既然忘在家里了,那就让它在家吧,不在家也没办法。可这老长的一天咋过呢?林清感觉从来没有过的漫长。下午下了班,林清得早点回家。林清的脚机械地度回办公室,重新坐下,撕挠着局长的风云事情。
去年,局长领导新建了一座图书楼,增添了不少图书。作为一个教育单位,弄个图书楼不是应该的吗,不让局长花一分钱,不让局长搬一块砖,有人还说盖一座楼,局长的兜里就会被塞进去半座楼钱。
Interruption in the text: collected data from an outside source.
open scoped Classical in
/-- **The cell `(3, 1)` at `|G| = 14` with three fat thin members missing pairwise DISJOINT sets** (`≤ 2` points each):
(LI_G) through the three-disjoint-hyperplane count of the covering bases. -/
theorem localShadowHall_three_one_five_fourteen_of_threeDisjoint {G : Finset α} (hG : G ∈ flatsQ M (5 + 1))
    (hd : (gr M \ G).card = 3) (hk : kColoops M G = 1)
    (hs : ∀ e ∈ gr M, ∀ f ∈ gr M, e ≠ f → rkN M {e, f} = 2) (hl : ∀ e ∈ gr M, M.Indep {e})
    (hn : G.card = 14) {B₀ B₁ B₂ : Finset α} (hB₀ : B₀ ∈ thinMembers M 5 G) (hB₁ : B₁ ∈ thinMembers M 5 G)
    (hB₂ : B₂ ∈ thinMembers M 5 G)
    (hfat₀ : (G \ clF M B₀).card ≤ 2) (hfat₁ : (G \ clF M B₁).card ≤ 2) (hfat₂ : (G \ clF M B₂).card ≤ 2)
    (hd₀₁ : (G \ clF M B₀) ∩ (G \ clF M B₁) = ∅) (hd₀₂ : (G \ clF M B₀) ∩ (G \ clF M B₂) = ∅)
    (hd₁₂ : (G \ clF M B₁) ∩ (G \ clF M B₂) = ∅) :
    LocalShadowHall M 5 G := by
  have hk' : kColoops M G + 5 = 5 + 1 := by omega
  have hd' : (gr M \ G).card ≤ 5 := by omega
  have hm2 : ∀ B ∈ thinMembers M 5 G, 5 ≤ (B \ coloops M G).card → 2 ≤ (G \ clF M B).card :=
    fun B hB _ => two_le_card_sdiff_of_not_lay0 hG hd' (mem_thinMembers.1 hB).1 (mem_thinMembers.1 hB).2
  have hc2 : 0 ≤ cPrimeDGP 5 3 5 (kColoops M G) 2 := by
    rw [hk]; unfold cPrimeDGP capDG reqDGP phiQ; norm_num
  have hn' : G.card - kColoops M G = 13 := by omega
  have hKG : coloops M G ⊆ G := fun y hy => (mem_coloops.1 hy).1
  have hnK : (G \ coloops M G).card = 13 := by
    rw [Finset.card_sdiff_of_subset hKG, ← kColoops_eq_card_coloops]; omega
  refine localShadowHall_excess_of_count (d := 3) (ρ := 5) (m₁ := 2) hG hd (by norm_num) hk' (by norm_num)
    hs hl hc2 hm2 (E := (11 / 45 : ℚ)) (by norm_num) ?_ (cnt := cntDisjThree 5) ?_ ?_ ?_
  · intro S _ T hT
    have hT' : T ∈ (S \ coloops M G).powersetCard 5 := by
      unfold coverBases at hT
      exact (Finset.mem_filter.1 hT).1
    have h := sum_faceLoss_union_le (a := (7 / 30 : ℚ)) (b := (1 / 60 : ℚ)) hG hd (by norm_num) hk' (by omega)
      hs hl (by norm_num) (by rw [hnK]; intro m h1 h2; exact DGenP.chord_three_one_13 m h1 (by omega))
      (by rw [hnK, hk, DGenP.excessBound_three_one_13]; norm_num) hT'
    rw [hnK, hk, DGenP.excessBound_three_one_13] at h
    exact h
  · intro s h1 h2
    rw [hn'] at h2
    exact cntDisjThree_five_pos s h1 (by omega)
  · intro S hSG
    exact card_coverBases_le_cntDisjThree hk' (by norm_num) (coloops_subset_clF_of_mem_thinMembers hG hd' hB₀)
      (eRk_clF_le_of_mem_thinMembers hB₀) (coloops_subset_clF_of_mem_thinMembers hG hd' hB₁)
      (eRk_clF_le_of_mem_thinMembers hB₁) (coloops_subset_clF_of_mem_thinMembers hG hd' hB₂)
      (eRk_clF_le_of_mem_thinMembers hB₂) hfat₀ hfat₁ hfat₂ hd₀₁ hd₀₂ hd₁₂ hSG
  · rw [hn', hk]
    exact countSum_three_one_thirteen_d3
import Summits.Ventures.HSemireg.Mod4CarrierMiddleDegree
import Summits.Ventures.HSemireg.WedgeWeilPurityNoLocus
import Summits.Ventures.HSemireg.WedgeWeilCarrierRank

/-!
# Venture HSemireg — MOD-4 line: the PURE WEIL CLASS `a·w₊ + b·w₋` ON THE p4 CARRIER (`R_k = 2·C(2n,k)` for `1 ≤ k ≤ n`)

HONEST FRAMING. Part of the Lean index of the computation cell `pub-hsemireg` (widening group W3, seat w3-mod4-1 gen 6; file of
record `HOME/widen/W3/MOD4-OFFSPLIT-w3mod4.md` (E4) / row T1-9a / §12).  Finite-dimensional exterior algebra over a field ONLY (p4's
carrier of Weil type `(n,n)`, th-7's wedge model): no abelian variety, no sheaf, no Ext group, no semiregularity map; nothing here says
that HC, HC_CM or HC_AV holds; no Literature fact is declared or used.  WHAT IS PROVED (proof-only): for the pure Weil class
`w = a·wUp + b·wLow` (`a, b ≠ 0`, no h-part) on p4's carrier: **`dim S_k(w) = 2·C(2n,k)`** for the side degrees `1 ≤ k ≤ n − 1`
(`finrank_S_pureWeil_nn_deg`; p4's `WeilCarrier.finrank_S_weil_nn_deg` at `q = 0`, Hankel rank `0`) and for the middle degree `k = n`,
`n ≥ 1` (`finrank_S_pureWeil_nn_middle`; th-7's `weil_pureWeil_vW` carried by seat g6's exact transport `finrank_S_eq_model_nn`) — the
«pure W» row `2C(2n,k)` of MOD4-OFFSPLIT's TABLE R (sixfold `(1,12,30,40,30,12,1)`), whose Euler pin `R(−1) = −2 < 0` against
Hodge–Riemann is THEOREM (E4)'s exclusion of pure Weil Mukai vectors (the pin itself is not restated here).
All statements and proofs: w3-mod4-1 g6 (2026-08-23).  Namespace `Summit.Ventures.HSemireg.Mod4Carrier`.
References: [BuchweitzFlenner2008HH] Prop. 6.4.4 (why these operators); [BourbakiAlgebre1a3] Ch. III §11 no. 9.
-/

open Module

namespace Summit.Ventures.HSemireg.Mod4Carrier

open Summit.Ventures.HSemireg.WedgeBridge Summit.Ventures.HSemireg.WeilCarrier
open Summit.Ventures.HSemireg.Wedge.Hankel Summit.Ventures.HSemireg.Wedge.WeilPurity

variable {K : Type*} [Field K] {n : ℕ} {V : Type*} [AddCommGroup V] [Module K V] (bV : Basis (Fin ((n + n) + (n + n))) K V)

/-- the Hankel matrices of the zero sequence vanish. -/
lemma hankel1_zero_seq (N k : ℕ) : hankel1 K N k (fun _ => (0 : K)) = 0 := by
  ext i s; rfl

/-- **PURE WEIL CLASS ON THE CARRIER, middle degree:** `dim S_n(a·w₊ + b·w₋) = 2·C(2n,n)` (`n ≥ 1`, `a, b ≠ 0`).
[cite: BuchweitzFlenner2008HH, Prop. 6.4.4] -/
theorem finrank_S_pureWeil_nn_middle (hn : 0 < n) {a b : K} (ha : a ≠ 0) (hb : b ≠ 0) :
    Module.finrank K (S K (Lsp bV) n (a • wUp bV n + b • wLow bV n)) = 2 * (n + n).choose n := by
  have ha' : (-1 : K) ^ (n * n) * a ≠ 0 := mul_ne_zero (pow_ne_zero _ (neg_ne_zero.mpr one_ne_zero)) ha
  have h := finrank_S_eq_model_nn bV (fun _ => (0 : K)) a b n
  rw [Ecl_zero_seq, zero_add] at h
  rw [h]
  exact weil_pureWeil_vW K hn ha' hb

/-- **PURE WEIL CLASS ON THE CARRIER, side degrees:** `dim S_k(a·w₊ + b·w₋) = 2·C(2n,k)` (`1 ≤ k ≤ n − 1`, `a, b ≠ 0`).
[cite: BuchweitzFlenner2008HH, Prop. 6.4.4] -/
theorem finrank_S_pureWeil_nn_deg {k : ℕ} (hk1 : 1 ≤ k) (hkn : k + 1 ≤ n) {a b : K} (ha : a ≠ 0) (hb : b ≠ 0) :
    Module.finrank K (S K (Lsp bV) k (a • wUp bV n + b • wLow bV n)) = 2 * (n + n).choose k := by
  have h := finrank_S_weil_nn_deg bV hk1 hkn (fun _ => (0 : K)) ha hb
  rw [Ecl_zero_seq, zero_add, hankel1_zero_seq, Matrix.rank_zero, mul_zero, mul_zero, add_zero, add_zero] at h
  omega

end Summit.Ventures.HSemireg.Mod4Carrier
经济上得了实惠,名誉上也得到实惠,可这也得算局长的风云事情。自从盖起图书楼,局里要增添图书,局长就往图书室多去了几次,那个女图书管理员走路说话就不同寻常了。好象局长不是教育局长而是图书局长,甚至是她家的图书局长。她的步子就轻快多了,声音也响亮多了。林清,你的电话。虚掩着的门被推开了,单位负责接听电话的小李在门口喊了一声。林清大脑短路似的,没有任何反应。等她电路接通了,惊讶地看着屋里的同事和门口的小李,是在叫我吗?林清的动作让大家笑了。林清,你工作也忒专心了吧!别把自己弄成神经衰弱,工作做不完别人可以帮你,身体跨了可没人帮你。林清被表扬错了,可又不能纠正,林清红着脸把阳光弄脸上点算做对表扬的回应。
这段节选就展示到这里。